The researchers believe glyphosate could be helping carry toxic heavy metals present in certain agri-chemicals to the kidneys. Chronic kidney disease of unknown etiology (CKDu) was first seen in the north central areas of Sri Lanka in the 1990s and has taken an estimated 20,000 lives. Before being pushed by Monsanto for use as herbicide, glyphosate was a de-scaling agent to clean mineral deposits in hot water systems.

Although the paper did not offer new scientific evidence, the researchers proposed a theory for how CKDu is spread. The researchers believe that glyphosate is contributing to a rise of heavy metals in drinking water. Dr. Channa Jayasumana, lead author of the study said, "glyphosate acts as a carrier or a vector of these heavy metals to the kidney." Glyphosate itself is not the toxic agent, however when combined with metals in the ground water the herbicide becomes extremely toxic to the kidneys.

In recent years there has been a spike in CKDu patients in farming areas of El Salvador, Nicaragua, and Costa Rica.

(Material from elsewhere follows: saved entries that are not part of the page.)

import Literature.NumberTheory.Automorphic.U3PrincipalSeriesJacquetFiltration
import HarnessLib

/-!
# N1 ★ `U3PrincipalSeriesJacquetFiltration` UNFOLDED as a theorem — the FULL `Iff`, including the `wχ`-stable line

Companion of ★ `U3PrincipalSeriesLettersUnfold` (p829690: N2∕N3∕N5∕N5′) and ★ `U3PrincipalSeriesJacquetFiltrationUnfold` (p829691: N1's
conjuncts 1–2 only).  N1 [Casselman1995, L. 7.1.1 (a)] is a `def … : Prop`; Lean abstracts the eight instance PROOFS in its value into private
aux constants `UnitaryGroup.U3PrincipalSeriesJacquetFiltration._proof_1 … _proof_8`, and the elaborator's `isDefEq` between the def's body and
a theorem-world elaboration of the same text does not terminate within 1.6·10⁷ heartbeats ∕ 600 s at the ≈ 10⁷-node carrier type of
`cmPrincipalSeries L 3 v χ` (measured: `Iff.rfl`, the constructor bridge `(h : body) : … := h`, and the conjunct-3 projection all time out;
the kernel alone accepts the identification in ≈ 27 s).  META-FREE CURE (B-p10 (g21)'s device, adopted here with thanks): eight `rfl`-lemmas
`aux_proof_k : _proof_k = ‹the instance›` and `dsimp only [aux_proof_1, …, aux_proof_8, inferInstance]` VISITING PROOFS AND INSTANCE
ARGUMENTS (`set_option backward.dsimp.proofs true`, `instances := true`) rewrite the `_proof_k` leaves of the unfolded body into the
instance terms a theorem-world statement carries; after that the two sides agree SYNTACTICALLY and `exact` is instant.
Result: `U3PrincipalSeriesJacquetFiltration_iff : U3PrincipalSeriesJacquetFiltration L ↔ <body verbatim>` — so N1's THIRD conjunct (the
`T`-stable line `ℓ` with `T` acting by `wχ` on `ℓ` and by `χ` modulo `ℓ`) is available in theorem-world to its consumers (the labelled-pair
junction S2, the N2 junction), and the in-house discharge of N1 (★-to-be `U3PrincipalSeriesJacquetFiltration_holds`) transports both ways.
Theorems only (8 private `rfl` lemmas + 1 theorem); no definition, no named fact, no instance.

## References
[Casselman1995] L. 7.1.1 (a) p. 67, Thm. 6.3.5 p. 59, Prop. 6.4.1 · [BernsteinZelevinsky1977] §2.12 Geometrical Lemma, Cor. 2.13 (c) · [Rogawski1990] §12.2 p. 173.
-/

set_option autoImplicit false

noncomputable section

open MeasureTheory NumberField IsDedekindDomain
open scoped MatrixGroups NNReal

namespace Literature.NumberTheory.Automorphic

namespace UnitaryGroup

/-! ## §0 The eight aux constants of the `def` N1, identified with the instances (B-p10 (g21)'s lemmas, verbatim) -/

set_option linter.auxLemma false in
/-- `_proof_1` is the instance `SubsemiringClass (Subfield L) L`. [cite: Casselman1995, Lemma 7.1.1 (a) p. 67] -/
private theorem aux_proof_1 (L : Type) [Field L] :
    Eq (@U3PrincipalSeriesJacquetFiltration._proof_1 L _) inferInstance := rfl

set_option linter.auxLemma false in
/-- `_proof_2` is the instance `Algebra.IsIntegral ℚ L`. [cite: Casselman1995, Lemma 7.1.1 (a) p. 67] -/
private theorem aux_proof_2 (L : Type) [Field L] [NumberField L] :
    Eq (@U3PrincipalSeriesJacquetFiltration._proof_2 L _ _) inferInstance := rfl

set_option linter.auxLemma false in
/-- `_proof_3` is the instance `IsDomain (𝓞 L⁺)`. [cite: Casselman1995, Lemma 7.1.1 (a) p. 67] -/
private theorem aux_proof_3 (L : Type) [Field L] :
    Eq (@U3PrincipalSeriesJacquetFiltration._proof_3 L _) inferInstance := rfl

set_option linter.auxLemma false in
/-- `_proof_4` is the instance `Algebra.IsIntegral (𝓞 L⁺) (𝓞 L)`. [cite: Casselman1995, Lemma 7.1.1 (a) p. 67] -/
private theorem aux_proof_4 (L : Type) [Field L] :
    Eq (@U3PrincipalSeriesJacquetFiltration._proof_4 L _) inferInstance := rfl

set_option linter.auxLemma false in
/-- `_proof_5` is the instance `NumberField L⁺`. [cite: Casselman1995, Lemma 7.1.1 (a) p. 67] -/
private theorem aux_proof_5 (L : Type) [Field L] [NumberField L] :
    Eq (@U3PrincipalSeriesJacquetFiltration._proof_5 L _ _) inferInstance := rfl

set_option linter.auxLemma false in
/-- `_proof_6` is the instance `SeparatelyContinuousMul (U(Φ₃)(L⁺_v))`. [cite: Casselman1995, Lemma 7.1.1 (a) p. 67] -/
private theorem aux_proof_6 (L : Type) [Field L] [NumberField L] [IsCMField L]
    (v : HeightOneSpectrum (𝓞 ↥(maximalRealSubfield L))) :
    Eq (@U3PrincipalSeriesJacquetFiltration._proof_6 L _ _ _ v) inferInstance := rfl

set_option linter.auxLemma false in
/-- `_proof_7` is the instance `IsTopologicalGroup (U(Φ₃)(L⁺_v))`. [cite: Casselman1995, Lemma 7.1.1 (a) p. 67] -/
private theorem aux_proof_7 (L : Type) [Field L] [NumberField L] [IsCMField L]
    (v : HeightOneSpectrum (𝓞 ↥(maximalRealSubfield L))) :
    Eq (@U3PrincipalSeriesJacquetFiltration._proof_7 L _ _ _ v) inferInstance := rfl

set_option linter.auxLemma false in
/-- `_proof_8` is ★ `locallyCompactSpace_cmBorelU L 3 v`. [cite: Casselman1995, Lemma 7.1.1 (a) p. 67] -/
private theorem aux_proof_8 (L : Type) [Field L] [NumberField L] [IsCMField L]
    (v : HeightOneSpectrum (𝓞 ↥(maximalRealSubfield L))) :
    Eq (@U3PrincipalSeriesJacquetFiltration._proof_8 L _ _ _ v) (locallyCompactSpace_cmBorelU L 3 v) := rfl


/-! ## §1 The bridge -/

variable (L : Type) [Field L] [NumberField L] [IsCMField L]

set_option backward.dsimp.proofs true in  -- `dsimp` must rewrite the `_proof_k` leaves, which are proofs in instance positions
set_option synthInstance.maxHeartbeats 400000 in  -- `Module ℂ` on the Jacquet module of the carrier (as in ★ N1's statement file)
set_option maxHeartbeats 4000000 in  -- the STATEMENT (smul ∕ membership on the coinvariants) + the two `dsimp` passes over ≈ 10⁷-node terms
/-- **N1 unfolded** (★ `U3PrincipalSeriesJacquetFiltration`, verbatim body on the right, INCLUDING the `wχ`-line).
[cite: Casselman1995, Lemma 7.1.1 (a) p. 67; Thm. 6.3.5 p. 59] [cite: BernsteinZelevinsky1977, §2.12 Geometrical Lemma, Cor. 2.13 (c)]
[cite: Rogawski1990, §12.2 p. 173] -/
theorem U3PrincipalSeriesJacquetFiltration_iff :
    U3PrincipalSeriesJacquetFiltration L ↔
  ∀ (v : HeightOneSpectrum (𝓞 ↥(maximalRealSubfield L))),
    (∀ w : PlacesOver L v, IsCMField.complexConj L • w.1 = w.1) →
    ∀ (χ₁ : (LocalRing L v)ˣ →* ℂˣ) (χ₂ : ↥(normOneUnits (conjLocal L (IsCMField.complexConj L) v)) →* ℂˣ),
      Continuous (fun x => ((χ₁ x : ℂˣ) : ℂ)) → Continuous (fun x => ((χ₂ x : ℂˣ) : ℂ)) →
    haveI := locallyCompactSpace_cmBorelU L 3 v
    FiniteDimensional ℂ ((cmBorelTriple L 3 v).restrict (cmPrincipalSeries L 3 v (cmTorusCharPair L v χ₁ χ₂))).Coinvariants ∧
    Module.finrank ℂ ((cmBorelTriple L 3 v).restrict (cmPrincipalSeries L 3 v (cmTorusCharPair L v χ₁ χ₂))).Coinvariants = 2 ∧
    ∃ ℓ : Submodule ℂ ((cmBorelTriple L 3 v).restrict (cmPrincipalSeries L 3 v (cmTorusCharPair L v χ₁ χ₂))).Coinvariants,
      Module.finrank ℂ ↥ℓ = 1 ∧
      (∀ (m : ↥(cmBorelTriple L 3 v).M), ∀ x ∈ ℓ,
        (cmPrincipalSeries L 3 v (cmTorusCharPair L v χ₁ χ₂)).normalizedJacquet (cmBorelTriple L 3 v) m x =
          ((cmWeylTorusCharPair L v χ₁ χ₂ m : ℂˣ) : ℂ) • x) ∧
      (∀ (m : ↥(cmBorelTriple L 3 v).M) (x : ((cmBorelTriple L 3 v).restrict (cmPrincipalSeries L 3 v (cmTorusCharPair L v χ₁ χ₂))).Coinvariants),
        (cmPrincipalSeries L 3 v (cmTorusCharPair L v χ₁ χ₂)).normalizedJacquet (cmBorelTriple L 3 v) m x -
          ((cmTorusCharPair L v χ₁ χ₂ m : ℂˣ) : ℂ) • x ∈ ℓ) := by
  constructor
  · intro h v hns χ₁ χ₂ h1c h2c
    have key := h v hns χ₁ χ₂ h1c h2c
    dsimp (config := { failIfUnchanged := false, instances := true }) only [aux_proof_1, aux_proof_2, aux_proof_3, aux_proof_4,
      aux_proof_5, aux_proof_6, aux_proof_7, aux_proof_8, inferInstance] at key ⊢
    exact key
  · intro h v hns χ₁ χ₂ h1c h2c
    have key := h v hns χ₁ χ₂ h1c h2c
    dsimp (config := { failIfUnchanged := false, instances := true }) only [aux_proof_1, aux_proof_2, aux_proof_3, aux_proof_4,
      aux_proof_5, aux_proof_6, aux_proof_7, aux_proof_8, inferInstance] at key ⊢
    exact key

end UnitaryGroup

end Literature.NumberTheory.Automorphic

end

The Minister stated that a new national program would be launched encouraging Sri Lankan farmers to use organic fertilizer. The Ministry of Agriculture is hoping to plant 100,000 acres of land throughout the country using organic methods.

Monsanto spokesman Thomas Helscher stated,"There are no epidemiologic studies suggesting that exposures to glyphosate-based products are associated with renal disorders either in Sri Lanka or elsewhere. The paper presents a theory, the theory has not been tested, and there are a significant number of publications supported by data that make the Jayasumana hypothesis quite unlikely to be correct." Despite promises from Monsanto, the evidence indicating dangers related to glyphosate continue to pile up.

With the USDA's decision late last year to approve a new batch of genetically modified corn and soybean seeds designed to be resistant to glyphosate, we should expect to see an increase in herbicide use overall, and with it, many disastrous health effects. In fact, the approval by the USDA now partners DOW Chemical and Monsanto together, a move which will only further entrench the control that corporate entities have over governments.